Kelmscottiana: Books Owned and Published by William Morris

Special Collections and University Archives has recently enlarged its holdings of materials related to British designer William Morris (1834-1896), including the purchase of two printed leaves from Kelmscott Press’s The works of Geoffrey Chaucer and the cataloguing of a sixteenth century book printed by Wynken de Worde that was previously part of Morris’s personal library at Kelmscott House.

Ex libris: From the library of William Morris

Bookplate
[Bookplate on interior cover, Andrew Chertsey, The floure of the commaundementes of god (London: Wynken de Worde, 1510), BV4655 .F55 1510, Special Collections and University Archives, University of Oregon Libraries, Eugene, Oregon.]
During recent conservation work, staff noted the presence of William Morris’s bookplate in a copy of Andrew Chertsey’s translated Floure of the commandments of God (ESTC S117724). The notable printer Wynken de Worde (d. 1534) printed this book at his London print shop on Fleet Street on September 13, 1510. The text was translated from the French La fleur des commandements de Dieu (1496), and it recounts stories of disobedient behavior and terrible punishments, with the aim to frighten readers into virtuous living. The bookseller’s description is tipped in on the inside cover which states that, “every story almost, partakes of the marvellous to a greater or less extent, and as persuasives they should prove successful, provided of course the receptive mind had a little of the 15th century credulity in such matters.”

Floure of the commandments of God is printed in two columns of Gothic letter, with two woodcut illustrations and inhabited initials throughout, some with grotesque heads. It is a small folio, measuring 29cm tall, and bound in calfskin. It is not a perfect copy, lacking the first 12 leaves and the last two leaves in facsimile (including de Worde’s printer’s device). This condition is noted in the Sotheby’s 1898 sale catalogue, where it was sold during the dispersement of the bulk of Morris’s library. There are also traces of a previous reader’s censorship (crossing-out) of the word “Pope.”

 

We recognize William Morris as one of the previous owners of this copy through the presence of his bookplate on the interior cover that reads, “From the library of William Morris, Kelmscott House, Hammersmith.” In addition to Morris’s work in design and bookmaking with the Kelmscott Press, he also was an avid book collector and held many volumes in his personal library.
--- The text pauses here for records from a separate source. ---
import Summits.QuantumFields.YangMills.Theorems.BalabanUVNodesN11NodeFacesOfSupplyChainTokens
import Summits.QuantumFields.YangMills.Theorems.BalabanUVNodesN11K1WitnessGaussPinH

/-!
# DAG node N11 — THE STEP-WINDOW TOKEN SOCKETS AT THE WITNESS FAMILIES: N11's node ∕ `B16.Thm1Printed` ∕ the `h11`-shaped (S1ᵀ) family from
# `hN : ∀ P, Step.InInterval γ′ P.K (gOfRecord₁₃ θ P) → SupplyChainAt θ P` at ANY H-extension of a live re-pin, of K0a's all-numerics witness, of K1's witness of record
# `θ₁₅ᶜᶜᴹᵂ(j; γ)` (window `0 < γ ≤ ½` + six signs ONLY), and at dag-n11-w6's certificate `θᴳ := gaussPinH (ofHistoryBlind ⟨θ₁₅ᶜᶜᴹᵂ, Zr⟩)` — plus the CONTINUITY-ROAD child at `θᴳ`

HEADER — WORK-UNIT METADATA.  Cell `pub-ymgap`, YM-PLAN Track A (HUMAN RULING D-0062 ∕ D-0149 width seats), seat `pub-ymgap-dag-n11-w1` (g4; WIDTH SEAT 1 of 4 on NODE
n11 [B14]), route `BalabanUVNodes` rev 29, KEY item K1⁹ `StabilityBRunRowsAtRecordR13SepCoPHV` = stmt-QuantumFields-27364 (dag-lead KEY MAP v2; helper lane, `--kind proof
--supports 27364 --as helper`, count-neutral; seat payload key K1⁷ 20542 = MIS-KEY fallback).  [III] = [Balaban1988Convergent], [V] = [Balaban1989LargeFieldII], [IV] =
[Balaban1989LargeFieldI], [I] = [Balaban1987RG1].  Over this seat's `…N11NodeFacesOfSupplyChainTokens` (the road-agnostic sockets `b14_main_leavesP_all_of_supplyChainAt_family`,
`thm1Printed_datumOfRecord₁₃CoPH_of_supplyChainAt_family`, `h11Family_of_supplyChainAt_family`, and the continuity-road token family `supplyChainAt_family_of_gaussCert_of_continuous`),
dag-n11-e `…Sect3SupplyChainNodeAtNumerics` (the live re-pin ∕ numerics ∕ `θ₁₅ᶜᶜᴹᵂ` letter discharges: selector `rfl`, `Admissible.liveRepin₁₃`, `admissible_theta13OfNumerics`,
`stage12NumericsOfThm1CCMW_pos_of_le_half`, `one_le_M_stage12NumericsOfThm1CCMW`; numerals `κ = 2·10⁴`, `E₀ = B₀ = 1`), dag-n11-w6 `…N11K1WitnessGaussPinH` (p-landed: `θᴳ`'s `rfl`
faces) and this seat's `…GaussianCertificateDefs` (`gaussPinH_ζ0 ∕ _quad`, `provisos₁₃CoPH_gaussPinH`).

WHY THIS FILE.  The K1 roads read N11 at WITNESSES: K1⁹ v9's stub-1 world is bound to the datum of a tuple of K0's witness family, and dag-n24-c's K1⁹-by-name road asks the
`h11`-shaped child at `θᴴ = ofHistoryBlind ⟨θ₁₅ᶜᶜᴹᵂ(j;γ), Zr⟩` resp. (dag-n11-w6's switch) at the certificate `θᴳ = gaussPinH θᴴ`.  At those tuples the live-selector clause is `rfl`,
admissibility is K0a's ∕ dag-n21-c's theorem and the three signs + `1 ≤ M` are numerals — dag-n11-e's `…NodeAtNumerics` discharged them for the ALL-RUNS token binder
`∀ P, SupplyChainAt θ P` (window unread).  The supplier roads, however, deliver the token ONLY ON WINDOWED RUNS ([III] §3's bounds need small couplings): the faithful binder is the
STEP-WINDOW family `hN : ∀ P, Step.InInterval γ′ P.K (gOfRecord₁₃ θ P) → SupplyChainAt θ P`.  THIS FILE carries this seat's road-agnostic sockets to the witness families with every
θ-level letter discharged BY NAME: (§1) any H-extension of a live re-pin; (§2) K0a's all-numerics family; (§3) K1's witness `θ₁₅ᶜᶜᴹᵂ(j; γ)` — window `0 < γ ≤ ½` + six signs only;
(§4) `θᴳ`: the `h11` child in dag-n24-c's binder shape VERBATIM from the windowed token family (any door proof `hG`), and its CONTINUITY-ROAD edition — N11's K1-road child at K1's
witness certificate from, per windowed run, [III] §3's supplier with `SupplierObligations` and continuous bounded terms, NOTHING ELSE displayed but the door key.

WHAT THIS FILE PROVES (theorems only, 0 `def`, 0 `sorry`; standard axioms; compositions BY NAME).
§1 ★ `b14_main_leavesP_all_liveRepinH_of_supplyChainAt_family` · ★ `thm1Printed_datumOfRecord₁₃CoPH_liveRepinH_of_supplyChainAt_family` · ★★ `h11Family_liveRepinH_of_supplyChainAt_family`.
§2 the same three at `theta13LiveOfNumerics F N n ε₂₉ ζ Rz Zt` (`…_theta13LiveOfNumericsH_…`).
§3 the same three at K1's witness `theta13OfThm1CCMW F N j γ ε₀ ε₂₉ B₃ B₃' a₀ a₁` (`…_theta13OfThm1CCMWH_…`).
§4 ★★★ `h11Family_gaussPinH_ofHistoryBlind_theta13OfThm1CCMW_of_supplyChainAt_family` · ★★★ `h11Family_gaussPinH_ofHistoryBlind_theta13OfThm1CCMW_of_continuous` ·
   ★★ `b14_main_leavesP_all_gaussPinH_ofHistoryBlind_theta13OfThm1CCMW_of_continuous`.

HONEST FRAMING.  Helper lane of K1⁹; count-neutral KERNEL COMPOSITION of landed theorems (every proof is one application after the `rfl` substitution of the Stage-13 part); the token
family, resp. (§4) `SupplierObligations` ([III] §3 ∕ Thm 2 proper — XL, nobody's theorem) + the continuity ∕ bound rows, and the door key `hG` ∕ `hrec` are DISPLAYED HYPOTHESES;
nothing of Bałaban asserted; no statement that any witness carries the rows.  No v9 stub touched; K1⁹ NOT closed; N11 NOT discharged; counts unmoved (typed 28∕28 · discharged 5∕27 ·
A 5∕28).  One finite `𝕋⁴_{L^K}` programme at fixed `ε = L^{−K}`; R4 closes only the conditional finite-𝕋⁴ rung `BalabanLadder.UV` — NOT ℝ⁴, NOT OS, NOT a mass gap, NOT Clay.  No `sorry`,
`axiom`, `def`, `instance`, `notation`.
Sources (SHAPE ∕ bookkeeping only): [III] Thm 1 p.262, Theorem p.245, remark p.262, p.244 L36–38, §3 p.279, (2.4)–(2.6) p.255, (2.10) p.256, (3.16)–(3.22) pp.268–269, (3.23)–(3.25)
p.270; [V] Thm 1 + (0.1) pp.355–356; [IV] (0.3)–(0.4) p.176, p.177 (i)–(ii); [I] Thm 1 p.259, (0.20) p.256.
-/

noncomputable section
His library included a wide range of books, from medieval manuscripts and incunabula to contemporary nineteenth century works. Most recently, scholars William S. Peterson and Sylvia Holton Peterson have been compiling a catalogue of Morris’s library to record the provenance and current locations of the books and manuscripts previously owned at Kelmscott House, which currently includes 2,400 entries.
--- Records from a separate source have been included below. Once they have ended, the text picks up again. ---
/-
Copyright: H21 programme, solo seat `solo-RiemannHypothesis-informed` (session 5).
-/
import Summits.RiemannHypothesis.RiemannHypothesis.Theorems.SoloInformedDeltaFree

/-!
# The δ-free wall, parameter-free forms (solo-informed, T38‴/T38⁗)

User-facing corollaries of T38 (`SoloInformedDeltaFree`) with the bump `ψ₁ = windowPlateau 1` and
either sign of the offset `η`:

* `riemannZeta_ne_zero_of_nearCount_offset_eff` (T38‴) — for `η ≠ 0`, `|η| < ½`,
  `N < |η|(p+1)`, `|γ₀| ≥ 1` and a window `a` with
  `nearCountWindow ψ₁ N p (deltaFree |η| a N) |η| γ₀ ≤ a`: if the off-line zeros of the zone
  `|Im ρ − γ₀| < e^{a/(2p+2)}` other than `½ ± η + iγ₀` are among `≤ N` points and
  `weilGroundEnergy a ≥ 0`, then `ζ(½ + η + iγ₀) ≠ 0`.
* `riemannZeta_ne_zero_of_offline_encard_le` (T38⁗) — the same with the near hypothesis stated
  as a cardinality: the set of zeros `ρ` of `ζ` with `0 ≤ Re ρ ≤ 1`, `Re ρ ≠ ½`,
  `|Im ρ − γ₀| < e^{a/(2p+2)}` has at most `N + 2` elements.

Nothing else is assumed about the zeros of `ζ`.
-/

open MeasureTheory Complex Set Filter Topology Literature.NumberTheory.LFunctions
open scoped ContDiff ComplexConjugate

namespace Summit.RiemannHypothesis.RiemannHypothesis.Theorems

/-- **T38‴ (parameter-free exclusion form, either sign of `η`).** -/
theorem riemannZeta_ne_zero_of_nearCount_offset_eff {η : ℝ} (hη0 : η ≠ 0) (hη : |η| < 1 / 2)
    (N p : ℕ) (hκ : (N : ℝ) < |η| * (p + 1)) :
    ∀ (γ₀ a : ℝ) (S' : Finset ℂ), 1 ≤ |γ₀| →
      nearCountWindow (windowPlateau 1) N p (deltaFree |η| a N) |η| γ₀ ≤ a → S'.card ≤ N →
      (∀ ρ : ℂ, riemannZeta ρ = 0 → 0 ≤ ρ.re → ρ.re ≤ 1 →
          |ρ.im - γ₀| < Real.exp (a / (2 * p + 2)) → ρ.re ≠ 1 / 2 →
          ρ = 1 / 2 + η + γ₀ * I ∨ ρ = 1 / 2 - η + γ₀ * I ∨ ρ ∈ S') →
      0 ≤ weilGroundEnergy a → riemannZeta (1 / 2 + η + γ₀ * I) ≠ 0 := by
  have hpos : 0 < |η| := abs_pos.mpr hη0
  have hT := riemannZeta_ne_zero_of_nearCount_eff (ψ := windowPlateau 1)
    (contDiff_windowPlateau 1) (tsupport_windowPlateau_subset 1) (windowPlateau_nonneg 1) hpos hη
    (bumpLaplace_windowPlateau_one_pos |η|) N p hκ
  intro γ₀ a S' hγ ha hcard hnear hE
  rcases le_or_gt 0 η with h | h
  · have e : |η| = η := abs_of_nonneg h
    rw [e] at hT ha
    exact hT γ₀ a S' hγ ha hcard hnear hE
  · have e : |η| = -η := abs_of_neg h
    rw [e] at hT ha
    intro hζ
    refine hT γ₀ a S' hγ ha hcard ?_ hE ?_
    · intro ρ hz h0 h1 hn hre
      push_cast
      rw [show (1 / 2 + -(η : ℂ) + γ₀ * I) = 1 / 2 - η + γ₀ * I by ring,
        show (1 / 2 - -(η : ℂ) + γ₀ * I) = 1 / 2 + η + γ₀ * I by ring]
      rcases hnear ρ hz h0 h1 hn hre with h' | h' | h'
      · exact Or.inr (Or.inl h')
      · exact Or.inl h'
      · exact Or.inr (Or.inr h')
    · push_cast
      rw [show (1 / 2 + -(η : ℂ) + γ₀ * I) = 1 / 2 - η + γ₀ * I by ring]
      exact riemannZeta_zero_reflect hη hζ

/-- **T38⁗ (count form).**  With `ψ₁ = windowPlateau 1`: for `η ≠ 0`, `|η| < ½`,
`N < |η|(p+1)`, `|γ₀| ≥ 1` and `a` with `nearCountWindow ψ₁ N p (deltaFree |η| a N) |η| γ₀ ≤ a`,
if the zeros `ρ` of `ζ` with `0 ≤ Re ρ ≤ 1`, `Re ρ ≠ ½`, `|Im ρ − γ₀| < e^{a/(2p+2)}` number at
most `N + 2` and `weilGroundEnergy a ≥ 0`, then `ζ(½ + η + iγ₀) ≠ 0`. -/
theorem riemannZeta_ne_zero_of_offline_encard_le {η : ℝ} (hη0 : η ≠ 0) (hη : |η| < 1 / 2)
    (N p : ℕ) (hκ : (N : ℝ) < |η| * (p + 1)) :
    ∀ (γ₀ a : ℝ), 1 ≤ |γ₀| →
      nearCountWindow (windowPlateau 1) N p (deltaFree |η| a N) |η| γ₀ ≤ a →
      {ρ : ℂ | riemannZeta ρ = 0 ∧ 0 ≤ ρ.re ∧ ρ.re ≤ 1 ∧ ρ.re ≠ 1 / 2 ∧
          |ρ.im - γ₀| < Real.exp (a / (2 * p + 2))}.encard ≤ ((N + 2 : ℕ) : ℕ∞) →
      0 ≤ weilGroundEnergy a → riemannZeta (1 / 2 + η + γ₀ * I) ≠ 0 := by
  intro γ₀ a hγ ha hcount hE hζ
  classical
  set Z : Set ℂ := {ρ : ℂ | riemannZeta ρ = 0 ∧ 0 ≤ ρ.re ∧ ρ.re ≤ 1 ∧ ρ.re ≠ 1 / 2 ∧
    |ρ.im - γ₀| < Real.exp (a / (2 * p + 2))} with hZ_def
  have hfin : Z.Finite := Set.finite_of_encard_le_coe hcount
  have hlt := abs_lt.mp hη
  have hζ1 : riemannZeta (1 / 2 - η + γ₀ * I) = 0 := riemannZeta_zero_reflect hη hζ
  have hmem : ∀ σ : ℝ, σ ≠ 0 → |σ| < 1 / 2 → riemannZeta (1 / 2 + σ + γ₀ * I) = 0 →
      (1 / 2 + σ + γ₀ * I : ℂ) ∈ Z := by
    intro σ hσ0 hσ hz
    have hs := abs_lt.mp hσ
    have hre : (1 / 2 + σ + γ₀ * I : ℂ).re = 1 / 2 + σ := by simp
    have him : (1 / 2 + σ + γ₀ * I : ℂ).im = γ₀ := by simp
    refine ⟨hz, ?_, ?_, ?_, ?_⟩
    · rw [hre]; linarith
    · rw [hre]; linarith
    · rw [hre]; intro h; exact hσ0 (by linarith)
    · rw [him, sub_self, abs_zero]; exact Real.exp_pos _
  have h0mem : (1 / 2 + η + γ₀ * I : ℂ) ∈ Z := hmem η hη0 hη hζ
  have h1mem : (1 / 2 - η + γ₀ * I : ℂ) ∈ Z := by
    have := hmem (-η) (neg_ne_zero.mpr hη0) (by rwa [abs_neg])
      (by push_cast; rwa [← sub_eq_add_neg])
    push_cast at this
    rwa [← sub_eq_add_neg] at this
  have hne : (1 / 2 - η + γ₀ * I : ℂ) ≠ 1 / 2 + η + γ₀ * I := by
    intro h
    have := congrArg Complex.re h
    simp at this
    exact hη0 (by linarith)
  set F : Finset ℂ := hfin.toFinset with hF_def
  set S : Finset ℂ := (F.erase (1 / 2 + η + γ₀ * I)).erase (1 / 2 - η + γ₀ * I) with hS_def
  have h0F : (1 / 2 + η + γ₀ * I : ℂ) ∈ F := hfin.mem_toFinset.mpr h0mem
  have h1F : (1 / 2 - η + γ₀ * I : ℂ) ∈ F.erase (1 / 2 + η + γ₀ * I) :=
    Finset.mem_erase.mpr ⟨hne, hfin.mem_toFinset.mpr h1mem⟩
  have hcardF : F.card ≤ N + 2 := by
    have h := hfin.encard_eq_coe_toFinset_card
    rw [h] at hcount
    exact_mod_cast hcount
  have hcardS : S.card ≤ N := by
    have e1 := Finset.card_erase_of_mem h1F
    have e0 := Finset.card_erase_of_mem h0F
    rw [hS_def, e1, e0]
    omega
  refine riemannZeta_ne_zero_of_nearCount_offset_eff hη0 hη N p hκ γ₀ a S hγ ha hcardS ?_ hE hζ
  intro ρ hz h0 h1 hn hre
  by_cases hρ0 : ρ = 1 / 2 + η + γ₀ * I
  · exact Or.inl hρ0
  by_cases hρ1 : ρ = 1 / 2 - η + γ₀ * I
  · exact Or.inr (Or.inl hρ1)
  refine Or.inr (Or.inr ?_)
  rw [hS_def, Finset.mem_erase, Finset.mem_erase]
  exact ⟨hρ1, hρ0, hfin.mem_toFinset.mpr ⟨hz, h0, h1, hre, hn⟩⟩

end Summit.RiemannHypothesis.RiemannHypothesis.Theorems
UO Special Collections and University Archives also holds a second book bearing Morris’s bookplate from Kelmscott House, Astesano’s Summa de casibus conscientiae, a fifteenth century work on canon law. These two books from Morris’s library came to Special Collections and University Archives with the 1980 acquisition of Bishop William A. Quayle’s collection of books on the history of printing.

Specimen of fine printing: Leaves from Kelmscott’s Chaucer

[Two leaves from The works of Geoffrey Chaucer (Hammersmith: Kelmscott Press, 1896), PR1850 1896, Special Collections and University Archives, University of Oregon Libraries, Eugene, Oregon.]
Special Collections and University Archives also holds two printed leaves from Morris’s most celebrated work, The works of Geoffrey Chaucer, now newly imprinted, published in 1896 by the Kelmscott Press. The Kelmscott Chaucer is heralded as “the culmination of Morris’s work as a master craftsman and of his collaboration and friendship with Burne-Jones.”1 These finely printed leaves are specimen of Morris’s idealized “the book beautiful” and of book design during the Arts and Crafts movement.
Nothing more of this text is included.